Whether the use of a PPI together with clopidogrel increases the risk of cardiovascular events after PCI compared to the use of clopidogrel alone is a matter of debate. A recent systematic review and meta-analysis of 23 studies and 156,823 patients found that concomitant use of PPI and clopidogrel increased the risk of myocardial infarction (risk ratio 1.43, 95% CI 1.24–1.66), other major adverse cardiovascular events combined (risk ratio 1.22, 95% CI 1.06–1.39), and cardiovascular death (risk ratio 1.21, 95% CI 0.97–1.50) [3]. However, a sub-analysis of six randomized controlled trials (4476 patients) in that meta-analysis showed no increased risk of major cardiovascular events (risk ratio 0.99, 95% CI 0.76–1.28) [3]. The previously largest original study on the topic, a cohort study of 24,702 patients with myocardial infarction, showed that compared to non-users of PPI, the risk of major cardiovascular events was similarly increased among concomitant users of PPI and clopidogrel (HR 1.29 (95% CI 1.17–1.42)) as in PPI users without clopidogrel (HR 1.29 (95% CI 1.21–1.37)) but that study did not only include patients undergoing PCI [5]. The largest randomized controlled trial on the topic included 3761 patients with any indication for clopidogrel and found no difference between the group receiving clopidogrel and PPI and the group receiving only clopidogrel (HR 0.99 (95% CI 0.68–1.44)) [14], but the statistical power was low and the duration of follow-up was short (median of 106 days) [14]. Another observational study including 706 patients, among which approximately two-thirds received clopidogrel, found that concomitant use of PPI was associated with an increased risk of acute ischemic events, heart failure, or death (HR 2.28 (95% CI 1.24–4.18)) [15]. The present study, focusing on cardiovascular events specifically after PCI, is substantially larger than any previous original study on the topic and adds evidence in favor of an increased risk of major cardiovascular events if patients use PPI together with clopidogrel after PCI.

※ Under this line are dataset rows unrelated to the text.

import Literature.AlgebraicGeometry.Modules.PullbackContract
import Literature.AlgebraicGeometry.Modules.PullbackDualNaturality
import Literature.AlgebraicGeometry.HodgeTheory.HodgeSheafPullbackForms
import Literature.AlgebraicGeometry.HodgeTheory.AtiyahClassTraceNaturality
import Literature.AlgebraicGeometry.HodgeTheory.HigherSigmaOfIso
import HarnessLib

/-!
# The twisted Homs `E ⊗ Ωʲ` along the pull-back by a morphism of `S`-schemes

Layer `Literature/AlgebraicGeometry/HodgeTheory`; the PULL-BACK companion of `TwistJetPushforwardIso.lean` §1 (which compares
`e_*(E ⊗ Ωʲ)` with `e_*E ⊗ Ωʲ` along an ISOMORPHISM `e` of `S`-schemes) and the sequel of `Modules/PullbackDual.lean`
(`pullbackTwistComparison f hE G : f^*𝓗om(E^∨, G) ⟶ 𝓗om((f^*E)^∨, f^*G)`), `Modules/PullbackContract.lean` (`pullback_map_contract`:
the contraction commutes with `f^*`) and `HodgeSheafPullbackForms.lean` (`pullbackForms g j : g^*Ωʲ_{X₁} ⟶ Ωʲ_{X₀}`, i.e. `dg` on
`j`-forms). For ANY morphism `g : X₀ ⟶ X₁` of `S`-schemes (`g.left` the morphism of schemes, `g^* = Scheme.Modules.pullback g.left`)
and a finite locally free `𝒪_{X₁}`-module `E` (`E ⊗ Ωʲ` in the tree's model `twistHodge E j = 𝓗om(E^∨, Ωʲ)`):

* **`twistHodgePullbackHom g hE j : g^*(E ⊗ Ωʲ_{X₁}) ⟶ g^*E ⊗ Ωʲ_{X₀}`** — the twist comparison followed by `𝓗om((g^*E)^∨, dg)`
  (`α_j`; for an isomorphism it is the `twistHodgePushforwardIso` of `TwistJetPushforwardIso.lean` read backwards);
* `twistHodgePullbackHom_naturality` — `α_j` is natural in `E` (`g^*(φ ⊗ 1) ≫ α_j = α_j ≫ (g^*φ ⊗ 1)`);
* **`pullback_map_contract_comp_pullbackForms`** — the module-level core of the compatibility of the Buchweitz–Flenner trace
  with pull-back: `g^*(c^E_{Ω^q}) ≫ dg = (g^*𝓗om(E, E ⊗ Ω^q) ⟶ 𝓗om(g^*E, g^*(E ⊗ Ω^q))) ≫ 𝓗om(g^*E, α_q) ≫ c^{g^*E}_{Ω^q}`
  (`pullback_map_contract` and the naturality of the contraction in the coefficients, `sheafHomMap_sheafHomMap_comp_contract`).

Everything is a construction or a proved lemma; no named facts, no new notion. What is NOT here: the jet modules `Pʲ(E)` along `g^*`
(«jets commute with flat base change»), i.e. the comparison `g^* Pʲ(E) ⟶ Pʲ(g^*E)` and the Atiyah steps along `g^*`; the statement that
`α_j` is an isomorphism for `g` étale (it is the composite of an isomorphism with `𝓗om((g^*E)^∨, dg)`). Motivation: steps (Q4)∕(Q5) of the
typing plan of the library item (L2) `SigmaPullbackCompat` (crux stmt-HodgeConjecture-26512, support line «sigma-descent-along-q»);
nothing of that crux is asserted here.

## References

* R.-O. Buchweitz, H. Flenner, *A semiregularity map for modules and applications to deformations*, Compositio Math. 137 (2003), §3
  (functoriality of the Atiyah class and of the trace maps under base change) and §4. [BuchweitzFlenner2003]
* R. Hartshorne, *Algebraic Geometry*, GTM 52 (1977), II Ex. 5.1 (b), (d) (`𝓗om(E^∨, G) ≅ E ⊗ G`), II Prop. 8.11 (`dg` on forms),
  II §5 p. 110 (`f^* ⊣ f_*`). [Hartshorne1977]
* U. Görtz, T. Wedhorn, *Algebraic Geometry I*, 2nd ed. (2020), (7.8.3) and Exercise 7.20 (a). [GortzWedhorn2020]
-/

noncomputable section

-- `TopCat.Presheaf`/`Scheme.Modules` are not reducible (as in Mathlib's `AlgebraicGeometry/Modules/Sheaf.lean`).
set_option backward.isDefEq.respectTransparency false

open CategoryTheory CategoryTheory.Limits AlgebraicGeometry Opposite
open AlgebraicGeometry.Scheme.Modules

universe u

namespace Literature.AlgebraicGeometry.HodgeTheory

open Literature.AlgebraicGeometry.Modules Literature.AlgebraicGeometry.Motives

variable {S : Type u} [CommRing S] {X₀ X₁ : Over (Spec (CommRingCat.of S))} (g : X₀ ⟶ X₁)

/-! ## §1 The comparison `α_j : g^*(E ⊗ Ωʲ) ⟶ g^*E ⊗ Ωʲ` and its naturality in `E` -/

section Twist

variable {E : X₁.left.Modules} (hE : IsFiniteLocallyFree E) (j : ℕ)

/-- **`α_j : g^*(E ⊗ Ωʲ_{X₁/S}) ⟶ g^*E ⊗ Ωʲ_{X₀/S}`** for a morphism `g : X₀ ⟶ X₁` of `S`-schemes and `E` finite locally free, in the
model `E ⊗ Ωʲ = 𝓗om(E^∨, Ωʲ)`: the twist comparison `g^*𝓗om(E^∨, Ωʲ_{X₁}) ⟶ 𝓗om((g^*E)^∨, g^*Ωʲ_{X₁})` (`Modules/PullbackDual`) followed by
`𝓗om((g^*E)^∨, dg)` with `dg : g^*Ωʲ_{X₁} ⟶ Ωʲ_{X₀}` the pull-back of `j`-forms (`pullbackForms`).
[cite: Hartshorne1977, II Ex. 5.1 (b), (d) and II Prop. 8.11] [cite: BuchweitzFlenner2003, §3 (base change of E ⊗ Ω)] -/
def twistHodgePullbackHom :
    (Scheme.Modules.pullback g.left).obj (twistHodge E j) ⟶ twistHodge ((Scheme.Modules.pullback g.left).obj E) j :=
  pullbackTwistComparison g.left hE (hodgeSheaf X₁ j) ≫
    sheafHomMap (dual ((Scheme.Modules.pullback g.left).obj E)) (pullbackForms g j)

/-- Unfolding `α_j` (definitional). [cite: Hartshorne1977, II Ex. 5.1 (b), (d) and II Prop. 8.11] -/
theorem twistHodgePullbackHom_eq :
    twistHodgePullbackHom g hE j =
      pullbackTwistComparison g.left hE (hodgeSheaf X₁ j) ≫
        sheafHomMap (dual ((Scheme.Modules.pullback g.left).obj E)) (pullbackForms g j) :=
  rfl

/-- **Naturality of `α_j` in `E`**: for `φ : E₁ ⟶ E₂` between finite locally free modules,
`g^*(φ ⊗ 1) ≫ α_j(E₂) = α_j(E₁) ≫ (g^*φ ⊗ 1)` (`φ ⊗ 1 = twistMap φ Ωʲ = 𝓗om(φ^∨, Ωʲ)`; the twist comparison is natural in the first
variable, `pullbackTwistComparison_naturality_left`, and pre- and post-composition on `𝓗om` commute).
[cite: Hartshorne1977, II Ex. 5.1 (b), (d)] [cite: BuchweitzFlenner2003, §3 (base change of E ⊗ Ω)] -/
theorem twistHodgePullbackHom_naturality {E₁ E₂ : X₁.left.Modules} (φ : E₁ ⟶ E₂) (hE₁ : IsFiniteLocallyFree E₁)
    (hE₂ : IsFiniteLocallyFree E₂) :
    (Scheme.Modules.pullback g.left).map (twistMap φ (hodgeSheaf X₁ j)) ≫ twistHodgePullbackHom g hE₂ j =
      twistHodgePullbackHom g hE₁ j ≫ twistMap ((Scheme.Modules.pullback g.left).map φ) (hodgeSheaf X₀ j) := by
  simp only [twistHodgePullbackHom, twistMap, sheafHomPrecomp_eq_sheafHomMapLeft]
  rw [← Category.assoc, pullbackTwistComparison_naturality_left g.left φ hE₁ hE₂ (hodgeSheaf X₁ j), Category.assoc,
    Category.assoc, sheafHomMapLeft_sheafHomMap]

end Twist

/-! ## §2 The contraction with coefficients `Ω^q` along `g^*`, landing in `Ω^q_{X₀}` -/

section Contract

variable {E : X₁.left.Modules} (hE : IsFiniteLocallyFree E) (q : ℕ)

/-- **The contraction with coefficients `Ω^q` along `g^*`, landing in `Ω^q_{X₀}`** — the module-level core of the compatibility of the
Buchweitz–Flenner trace maps with pull-back: for `E` finite locally free on `X₁`,
`g^*(c^E_{Ω^q_{X₁}}) ≫ dg = (g^*𝓗om(E, E ⊗ Ω^q) ⟶ 𝓗om(g^*E, g^*(E ⊗ Ω^q))) ≫ 𝓗om(g^*E, α_q) ≫ c^{g^*E}_{Ω^q_{X₀}}`
(`pullback_map_contract`: the contraction commutes with `g^*`; then the contraction is natural in the coefficient module,
`sheafHomMap_sheafHomMap_comp_contract`, applied to `dg`).
[cite: BuchweitzFlenner2003, §3 (functoriality of the trace under base change) and §4]
[cite: Hartshorne1977, II Ex. 5.1 (b) and II Prop. 8.11] -/
theorem pullback_map_contract_comp_pullbackForms :
    (Scheme.Modules.pullback g.left).map (contract hE (hodgeSheaf X₁ q)) ≫ pullbackForms g q =
      sheafHomPullbackComparison g.left E (twistHodge E q) ≫
        sheafHomMap ((Scheme.Modules.pullback g.left).obj E) (twistHodgePullbackHom g hE q) ≫
          contract (hE.pullback g.left) (hodgeSheaf X₀ q) := by
  rw [pullback_map_contract g.left hE (hodgeSheaf X₁ q), Category.assoc, Category.assoc, twistHodgePullbackHom, sheafHomMap_comp,
    Category.assoc, sheafHomMap_sheafHomMap_comp_contract (hE.pullback g.left) (pullbackForms g q)]

end Contract

end Literature.AlgebraicGeometry.HodgeTheory

end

The proposed mechanism behind the associations found in this study is decreased effectiveness of clopidogrel when PPI is administered. Several in vitro studies have shown that PPI and clopidogrel share the metabolic pathway through the cytochrome P450 enzyme (CYP2C19), an enzyme necessary for the metabolism of clopidogrel to its active metabolite [16]. An in vitro study suggested that different types of PPI may affect specific CYP2C19s differently, with pantoprazole being the least potent inhibitor and lansoprazole the most potent inhibitor [17]. This finding prompted our separate analyses of the three most common types of PPI, but these analyses showed no obvious differences in risk estimates. Additionally, a portion of the population is carriers of an allele leading to reduced function of CYP2C19, which has been estimated to affect approximately 30% of the adult Caucasian and Black populations and 60% of Asian populations, and can lead to reduced effectiveness of clopidogrel [18, 19]. Intermediate or poor metabolizers are expected to be represented in the current cohort as well and might have affected the results.

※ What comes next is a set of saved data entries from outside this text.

/-- **Graded family transfer, reduced schemes**: for `k`, `A`, `K = Frac A`, `dim A ≤ d` as above,
`ResolutionOverUpToDim k (n + d) → ResolutionOverUpToDim K n` (reduced separated schemes of finite type; via the
equivalence of each with its integral case, `resolutionOverUpToDim_iff_integral`). [folklore] -/
theorem resolutionOverUpToDim_of_isFractionRing
    {k : Type u} [Field k] (A : Type u) [CommRing A] [IsDomain A] [Algebra k A]
    [Algebra.FiniteType k A] (K : Type u) [Field K] [Algebra k K] [Algebra A K]
    [IsScalarTower k A K] [IsFractionRing A K] {n d : ℕ} (hA : ringKrullDim A ≤ d)
    (h : ResolutionOverUpToDim k (n + d)) : ResolutionOverUpToDim K n :=
  (integralResolutionOverUpToDim_of_isFractionRing A K hA h.integral).resolutionOverUpToDim

/-- **Graded family transfer, transcendence-degree form**: for fields `k ⊆ K` with `K = Frac A` for a
finitely generated `k`-subalgebra `A ⊆ K` (i.e. `K/k` finitely generated as a field) and `trdeg_k K ≤ d`,
`IntegralResolutionOverUpToDim k (n + d) → IntegralResolutionOverUpToDim K n` (`dim A = trdeg_k K`,
Matsumura Thm. 5.6, tree `ringKrullDim_le_of_fg_of_trdeg_le`). [cite: Matsumura1987, Thm. 5.6] -/
theorem integralResolutionOverUpToDim_of_trdeg_le {k K : Type u} [Field k] [Field K] [Algebra k K]
    (A : Subalgebra k K) (hA : A.FG) [IsFractionRing A K] {n d : ℕ} (hd : Algebra.trdeg k K ≤ d)
    (h : IntegralResolutionOverUpToDim k (n + d)) : IntegralResolutionOverUpToDim K n := by
  haveI : Algebra.FiniteType k A := A.fg_iff_finiteType.mp hA
  have hdim : ringKrullDim A ≤ d := ringKrullDim_le_of_fg_of_trdeg_le A hA hd
  exact integralResolutionOverUpToDim_of_isFractionRing (k := k) (↥A) K hdim h

/-- **One transcendental — `(n + 1, n)` at every FINITE level of the W8.2 climb**: resolution of integral
separated `k`-schemes of finite type of dimension `≤ n + 1` implies resolution of integral separated schemes of
finite type of dimension `≤ n` over the rational function field `RatFunc k` (`A = k[X]`, `dim k[X] = 1`). E.g.
`n = 4`: resolution of fivefolds over `𝔽_p` ⇒ resolution of fourfolds over `𝔽_p(t)`. [folklore] -/
theorem integralResolutionOverUpToDim_ratFunc {k : Type u} [Field k] {n : ℕ}
    (h : IntegralResolutionOverUpToDim k (n + 1)) : IntegralResolutionOverUpToDim (RatFunc k) n :=
  integralResolutionOverUpToDim_of_isFractionRing (Polynomial k) (RatFunc k) (d := 1)
    (by rw [Polynomial.ringKrullDim_of_isNoetherianRing, ringKrullDim_eq_zero_of_field]; rfl) h

/-- The same for reduced schemes: `ResolutionOverUpToDim k (n + 1) → ResolutionOverUpToDim (RatFunc k) n`.
[folklore] -/
theorem resolutionOverUpToDim_ratFunc {k : Type u} [Field k] {n : ℕ}
    (h : ResolutionOverUpToDim k (n + 1)) : ResolutionOverUpToDim (RatFunc k) n :=
  (integralResolutionOverUpToDim_ratFunc h.integral).resolutionOverUpToDim

/-- **`r` transcendentals at once — `(n + r, n)`**: resolution over `k` in dimension `≤ n + r` implies
resolution in dimension `≤ n` over the purely transcendental extension `Frac k[X₁, …, X_r]`
(`A = MvPolynomial (Fin r) k`, `dim = r`). [folklore] -/
theorem integralResolutionOverUpToDim_fractionRing_mvPolynomial {k : Type u} [Field k] {n : ℕ} (r : ℕ)
    (h : IntegralResolutionOverUpToDim k (n + r)) :
    IntegralResolutionOverUpToDim (FractionRing (MvPolynomial (Fin r) k)) n :=
  integralResolutionOverUpToDim_of_isFractionRing (MvPolynomial (Fin r) k)
    (FractionRing (MvPolynomial (Fin r) k)) (d := r)
    (by
      rw [MvPolynomial.ringKrullDim_of_isNoetherianRing, ringKrullDim_eq_zero_of_field, Nat.card_eq_fintype_card,
        Fintype.card_fin, zero_add])
    h

/-- **Ungraded family transfer** (all dimensions): if every integral separated `k`-scheme of finite type has a
resolution, then so does every integral separated scheme of finite type over `K = Frac A`, `A` any finitely
generated `k`-domain — `Theorems.PrimeFieldToPerfect.stub_spreadOut` (p149455: `k = ZMod p`, `K` finitely
generated as a field) with the prime field replaced by an arbitrary ground field. In particular (`A = M[X]`)
resolution over a field `M` gives resolution over `RatFunc M`: the finite levels of the W8.2 climb are free, the
perfect closure is the kernel. [folklore] -/
theorem integralRes_of_isFractionRing
    {k : Type u} [Field k] (A : Type u) [CommRing A] [IsDomain A] [Algebra k A]
    [Algebra.FiniteType k A] (K : Type u) [Field K] [Algebra k K] [Algebra A K]
    [IsScalarTower k A K] [IsFractionRing A K]
    (h : ∀ (X : Scheme.{u}) (f : X ⟶ Spec (.of k)), IsSeparated f → LocallyOfFiniteType f →
      QuasiCompact f → IsIntegral X → Scheme.HasResolution X)
    (X : Scheme.{u}) (f : X ⟶ Spec (.of K)) [IsSeparated f] [LocallyOfFiniteType f] [QuasiCompact f]
    [IsIntegral X] : Scheme.HasResolution X := by
  -- `dim A` and `dim X` are finite: both are of finite type over a field
  obtain ⟨d, hd, -⟩ := exists_ringKrullDim_eq_and_trdeg_eq k A
  haveI : CompactSpace X :=
    (HasAffineProperty.iff_of_isAffine (P := @QuasiCompact)).mp ‹QuasiCompact f›
  obtain ⟨n, hn⟩ := exists_topologicalKrullDim_le_of_locallyOfFiniteType f
  exact integralResolutionOverUpToDim_of_isFractionRing A K (n := n) (d := d) hd.le
    (fun Y g hs hl hq hY _ => h Y g hs hl hq hY) X f ‹_› ‹_› ‹_› ‹_› hn

end Summit.ResolutionOfSingularities.ResolutionOfSingularities.Theorems.CampaignW82

end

Both the American College of Cardiology expert consensus and the European Society of Cardiology recommend the use of PPI concomitant to treatment with clopidogrel among patients with a history of upper gastrointestinal bleeding as well as among patients with multiple risk factors for gastrointestinal bleeding [2, 20]. Except for these indications of using PPI, the results of the present study suggest that PPI should be used cautiously among patients treated with clopidogrel after PCI, particularly in patients with less clear indications for PPI treatment.

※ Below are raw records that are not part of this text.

omit [NormOneClass 𝔸] [NormedAlgebra ℂ 𝔸] [CompleteSpace 𝔸] in
/-- `rotClamp_clamp`: the clamped rotated function (`B7Prop9General.rotClamp`) only takes its block values,
`(R(w)v)^{cl}(x) = (R(w)v)^{cl}(x̂)`, `x̂` the clamped point. [cite: Balaban1985Averaging, p.27 (display after (59))] -/
private theorem rotClamp_clamp {L : ℕ} (hL : 1 ≤ L) (w : Site d → 𝔸ˣ) (q : Site d) (v : Site d → 𝔸ˣ) (x : Site d) :
    rotClamp w q (q + boxTop d L) v x = rotClamp w q (q + boxTop d L) v (clamp q (q + boxTop d L) x) := by
  obtain ⟨r, hr⟩ := exists_boxVec_of_clamp hL q x
  show Rc (w (clamp q (q + boxTop d L) x)) (v (clamp q (q + boxTop d L) x)) =
    Rc (w (clamp q (q + boxTop d L) (clamp q (q + boxTop d L) x))) (v (clamp q (q + boxTop d L) (clamp q (q + boxTop d L) x)))
  rw [hr, clamp_block]

omit [NormOneClass 𝔸] [NormedAlgebra ℂ 𝔸] [CompleteSpace 𝔸] in
/-- `rotClamp_block`: at the block points the clamped rotated function is the rotated function,
`(R(w)v)^{cl}(q + r) = R(w(q + r))v(q + r)`. [cite: Balaban1985Averaging, p.27 (display after (59))] -/
private theorem rotClamp_block {L : ℕ} (w : Site d → 𝔸ˣ) (q : Site d) (v : Site d → 𝔸ˣ) (r : Fin d → Fin L) :
    rotClamp w q (q + boxTop d L) v (q + boxVec L r) = Rc (w (q + boxVec L r)) (v (q + boxVec L r)) := by
  show Rc (w (clamp q (q + boxTop d L) (q + boxVec L r))) (v (clamp q (q + boxTop d L) (q + boxVec L r))) = _
  rw [clamp_block]

omit [NormOneClass 𝔸] [NormedAlgebra ℂ 𝔸] [CompleteSpace 𝔸] in
/-- **(180d)/(167) transfers to the rotated data, on ALL blocks.**  If the block quantities of (180d) at the corner `q`,
`v(q)⁻¹(R_{0,q}v)(x) = v(q)⁻¹R(V₀(Γ_{q,x}))v(x)`, `x ∈ B(q)` (print p. 46: "`|v₁⁻¹(y)(R₀v₁)(x) − 1| < Lα′₃, x ∈ B(y)`"), are within
`β ≤ ½` of `1`, then the rotated function in the axial gauge at `q`, clamped to `B(q)` (`B7Prop9General.rotClamp`), satisfies the
FLAT block hypothesis `B7Prop9Flat.BlockBd` on every block of `ℤ^d` with `4β`: all its values are block values `W(x̂)`, and
`W(x̂)⁻¹W(x̂′) = (W(q)⁻¹W(x̂))⁻¹(W(q)⁻¹W(x̂′))` with `W(q)⁻¹W(x̂) = v(q)⁻¹(R_{0,q}v)(x̂)` (`B7Prop9General.rotClamp_axial_block`);
`‖X⁻¹Y − 1‖ ≤ (1 + 2β)(1 + β) − 1 ≤ 4β`.  (The device completing `B7Prop9General.bondBd_rotClamp`/`siteBd_rotClamp` for the third
hypothesis of the flat one-step kernels.) [cite: Balaban1985Averaging, (180) p.46, (167) p.44, p.27 (display after (59))] -/
theorem blockBd_rotClamp {L : ℕ} (hL : 1 ≤ L) (V₀ : Site d → Fin d → 𝔸ˣ) {v : Site d → 𝔸ˣ} {β : ℝ} (q : Site d)
    (hq : ∀ r : Fin d → Fin L, ‖((((v q)⁻¹ * R0fun V₀ q v (q + boxVec L r) : 𝔸ˣ)) : 𝔸) - 1‖ ≤ β) (hβ : β ≤ 1 / 2) :
    BlockBd L (rotClamp (axialFn V₀ q) q (q + boxTop d L) v) (4 * β) := by
  have hβ0 : 0 ≤ β := (norm_nonneg _).trans (hq fun _ => ⟨0, hL⟩)
  -- every quotient from the corner is a (180d) quantity
  have hquot : ∀ x : Site d, ‖((((rotClamp (axialFn V₀ q) q (q + boxTop d L) v q)⁻¹ *
      rotClamp (axialFn V₀ q) q (q + boxTop d L) v x : 𝔸ˣ)) : 𝔸) - 1‖ ≤ β := by
    intro x
    obtain ⟨r, hr⟩ := exists_boxVec_of_clamp hL q x
    rw [rotClamp_clamp hL (axialFn V₀ q) q v x, hr, rotClamp_axial_block hL]
    exact hq r
  intro z r
  set W : Site d → 𝔸ˣ := rotClamp (axialFn V₀ q) q (q + boxTop d L) v with hW
  set X : 𝔸ˣ := (W q)⁻¹ * W ((L : ℤ) • z) with hX
  set Y : 𝔸ˣ := (W q)⁻¹ * W ((L : ℤ) • z + boxVec L r) with hY
  have hid : (W ((L : ℤ) • z))⁻¹ * W ((L : ℤ) • z + boxVec L r) = X⁻¹ * Y := by rw [hX, hY]; group
  have hX1 : ‖(X : 𝔸) - 1‖ ≤ β := hquot _
  have hY1 : ‖(Y : 𝔸) - 1‖ ≤ β := hquot _
  have hXi : ‖((X⁻¹ : 𝔸ˣ) : 𝔸) - 1‖ ≤ 2 * β :=
    (norm_units_inv_sub_one_le X (hX1.trans hβ)).trans (by linarith)
  rw [hid, Units.val_mul]
  have h1 := B7Prop6Bound.mul_sub_one_norm_le (((X⁻¹ : 𝔸ˣ)) : 𝔸) (Y : 𝔸)
  have hA0 := norm_nonneg ((((X⁻¹ : 𝔸ˣ)) : 𝔸) - 1)
  have hB0 := norm_nonneg ((Y : 𝔸) - 1)
  nlinarith

end Clamp

/-! ## §2 (209)–(211): the one-step linearisation at a general background `V₀` -/

section OneStep

variable {𝔸 : Type*} [NormedRing 𝔸] [NormOneClass 𝔸] [NormedAlgebra ℂ 𝔸] [CompleteSpace 𝔸]

omit [NormOneClass 𝔸] [CompleteSpace 𝔸] in
/-- **The main term of (211)**, "`Σ_{x∈B(y)} L^{−d}(R_{0,y}λ)(x)`": the block mean of the rotated `𝔤`-valued site function
`(R_{0,y}f)(x) = R(V₀(Γ_{y,x}))f(x)` (p. 27, display after (59); `x = y + r`, `r ∈ [0, L)^d`, `Γ_{y,x} = treeWord r` from `y`,
`R(X)Y = XYX⁻¹` = `B7Eq170Flat.cj`) — the one-step linear operator `(Q′f)(y)` of (211)–(213) at the background `V₀` (p. 28:
"`(Q′₀λ)(y) = Σ_{x∈B(y)} L^{−d}(R_{0,y}λ)(x)`", cf. `B7Eq61Linearization.Qp0` over an abstract transport).
[cite: Balaban1985Averaging, (211) p.50, p.28, (78) p.30] -/
def rlam (L : ℕ) (V₀ : Site d → Fin d → 𝔸ˣ) (f : Site d → 𝔸) (y : Site d) : 𝔸 :=
  bmean L (fun r => cj (hol V₀ y (treeWord (boxVec L r))) (f (y + boxVec L r)))

omit [NormOneClass 𝔸] [CompleteSpace 𝔸] in
/-- `rlam_apply`: unfolding. [cite: Balaban1985Averaging, (211) p.50] -/
theorem rlam_apply (L : ℕ) (V₀ : Site d → Fin d → 𝔸ˣ) (f : Site d → 𝔸) (y : Site d) :
    rlam L V₀ f y = bmean L (fun r => cj (hol V₀ y (treeWord (boxVec L r))) (f (y + boxVec L r))) := rfl

omit [NormOneClass 𝔸] [CompleteSpace 𝔸] in
/-- `rlam_one_left`: at `V₀ = 1` the rotations are trivial and `(Q′f)(y) = Σ_{x∈B(y)} L^{−d}f(x)` is the plain block mean
(the one step of `B7Eq214Flat.lamAvg`). [cite: Balaban1985Averaging, (211)–(212) p.50] -/
theorem rlam_one_left (L : ℕ) (f : Site d → 𝔸) (y : Site d) :
    rlam L (1 : Site d → Fin d → 𝔸ˣ) f y = bmean L (fun r => f (y + boxVec L r)) := by
  simp only [rlam, B8Ineq130.hol_one, cj_apply, Units.val_one, inv_one, one_mul, mul_one]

In conclusion, the findings of this large and population-based cohort study indicate that the large group of patients who use PPI together with clopidogrel following PCI are at an increased risk of serious cardiovascular events compared to patients who use clopidogrel only after this intervention. The findings argue in favor of avoiding less necessary PPI treatment during clopidogrel treatment within 12 months of PCI.